## TASK BRIEF
Print the first line of the material below and each line after it, exactly as written, ending with the line that contains "def CutValidA (d".

········

/-! ## Integer polynomials -/

/-- An auxiliary-function cut `([a_k,…,a_1], N)` at depth `k` is VALID for `(d, B)` if some family `(v_j, e_j)` (`e_j ≥ 0`,
`v_j` of length `≤ 2d` with a nonzero entry) and constants `m₀`, `c ≥ 0` satisfy (H) = `AuxBound` with
`2d·m₀ + 2c·(√B - 1/√B) < N + 1`. -/
def CutValidA (d k : ℕ) (B : ℝ) (ct : List ℤ × ℤ) : Prop :=
  ct.1.length = k ∧ ∃ (qs : List (List ℤ × ℚ)) (m₀ c : ℝ), 0 ≤ c ∧ (∀ j < qs.length, 0 ≤ (qs.getD j ([], 0)).2) ∧
    (∀ j < qs.length, (qs.getD j ([], 0)).1.length ≤ 2 * d ∧ ∃ i, (qs.getD j ([], 0)).1.getD i 0 ≠ 0) ∧
    AuxBound ct.1.reverse qs B m₀ c ∧ 2 * (d : ℝ) * m₀ + 2 * c * (Real.sqrt B - (Real.sqrt B)⁻¹) < (ct.2 : ℝ) + 1

/-- **The auxiliary-function cuts hold for small-measure IRREDUCIBLE palindromic polynomials**: for monic irreducible
palindromic `p ∈ ℤ[X]` of degree `2d` with `M(p) < B` and a valid cut `ct` of depth `k`: `0 ≤ N + Σ_j a_j P_j(p)`. -/
theorem acut_holds {p : ℤ[X]} {d : ℕ} (hmonic : p.Monic) (hirr : Irreducible p) (hdeg : p.natDegree = 2 * d)
    (hpal : ∀ j ≤ 2 * d, p.coeff j = p.coeff (2 * d - j)) {B : ℝ} (hB : intMahlerMeasure p < B) {k : ℕ}
    {ct : List ℤ × ℤ} (hc : CutValidA d k B ct) :
    0 ≤ ct.2 + (List.zipWith (· * ·) ct.1 (psumsRev (descCoeffList p) k)).sum := by
  obtain ⟨hlen, qs, m₀, c, hc0, he, hqs, hH, hconst⟩ := hc
  obtain ⟨s', hcard, hs0, hP⟩ := palindromic_halfRoots_factorisation (p.map (Int.castRingHom ℂ)) d
    (hmonic.map _) (by rw [natDegree_map_eq_of_injective (Int.castRingHom ℂ).injective_int, hdeg])
    (fun j hj => by rw [coeff_map, coeff_map, hpal j hj])
  have hB' : (s'.map fun α => ((X - C α) * (X - C α⁻¹) : ℂ[X])).prod.mahlerMeasure ≤ B := by
    rw [← hP]; exact hB.le
  have hres : ∀ j < qs.length, 1 ≤ (s'.map fun α => ‖qhat (qs.getD j ([], 0)).1 α‖).prod := by
    intro j hj
    obtain ⟨hl, hnz⟩ := hqs j hj
    exact one_le_prod_norm_vEval_halfRoots hmonic hirr hP _ (by rw [hdeg]; exact hl) hnz
  have hcut := auxCut_halfRoots s' hs0 ct.1.reverse qs hc0 he hH hB' hres
  rw [hcard, List.length_reverse, hlen] at hcut
  have hre : ∀ j ∈ Finset.range k, ((s'.map fun α => α ^ (j + 1) + α⁻¹ ^ (j + 1)).sum).re =
      (((psumsRev (descCoeffList p) (j + 1)).getD 0 0 : ℤ) : ℝ) := by
    intro j _
    rw [← roots_powerSum_eq, ← hP, ← rootPowerSum_def, rootPowerSum_eq_head hmonic (by omega), Complex.intCast_re]
  rw [Finset.sum_congr rfl (fun j hj => by rw [hre j hj])] at hcut
  rw [sum_zipWith_psumsRev ct.1 _ k]
  have hget : ∀ j < k, ct.1.reverse.getD j 0 = ct.1.getD (k - 1 - j) 0 := by
    intro j hj
    rw [List.getD_eq_getElem?_getD, List.getElem?_reverse (by omega), hlen, List.getD_eq_getElem?_getD]
  have hsum : (((∑ j ∈ Finset.range k, ct.1.getD (k - 1 - j) 0 * (psumsRev (descCoeffList p) (j + 1)).getD 0 0 : ℤ)) : ℝ)
      = ∑ j ∈ Finset.range k, ((ct.1.reverse.getD j 0 : ℤ) : ℝ) * (((psumsRev (descCoeffList p) (j + 1)).getD 0 0 : ℤ) : ℝ) := by
    push_cast
    apply Finset.sum_congr rfl
    intro j hj
    rw [Finset.mem_range] at hj
    rw [hget j hj]
  have key : (-(ct.2 + 1) : ℝ) <
      ((∑ j ∈ Finset.range k, ct.1.getD (k - 1 - j) 0 * (psumsRev (descCoeffList p) (j + 1)).getD 0 0 : ℤ) : ℝ) := by
    rw [hsum]; linarith
  have key' : -(ct.2 + 1) < ∑ j ∈ Finset.range k, ct.1.getD (k - 1 - j) 0 * (psumsRev (descCoeffList p) (j + 1)).getD 0 0 := by
    exact_mod_cast key
  omega

end Summit.Ventures.DiscreteObjects.Mahler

········

## RESULT OF THE TASK
/-! ## Integer polynomials -/

/-- An auxiliary-function cut `([a_k,…,a_1], N)` at depth `k` is VALID for `(d, B)` if some family `(v_j, e_j)` (`e_j ≥ 0`,
`v_j` of length `≤ 2d` with a nonzero entry) and constants `m₀`, `c ≥ 0` satisfy (H) = `AuxBound` with
`2d·m₀ + 2c·(√B - 1/√B) < N + 1`. -/
def CutValidA (d k : ℕ) (B : ℝ) (ct : List ℤ × ℤ) : Prop :=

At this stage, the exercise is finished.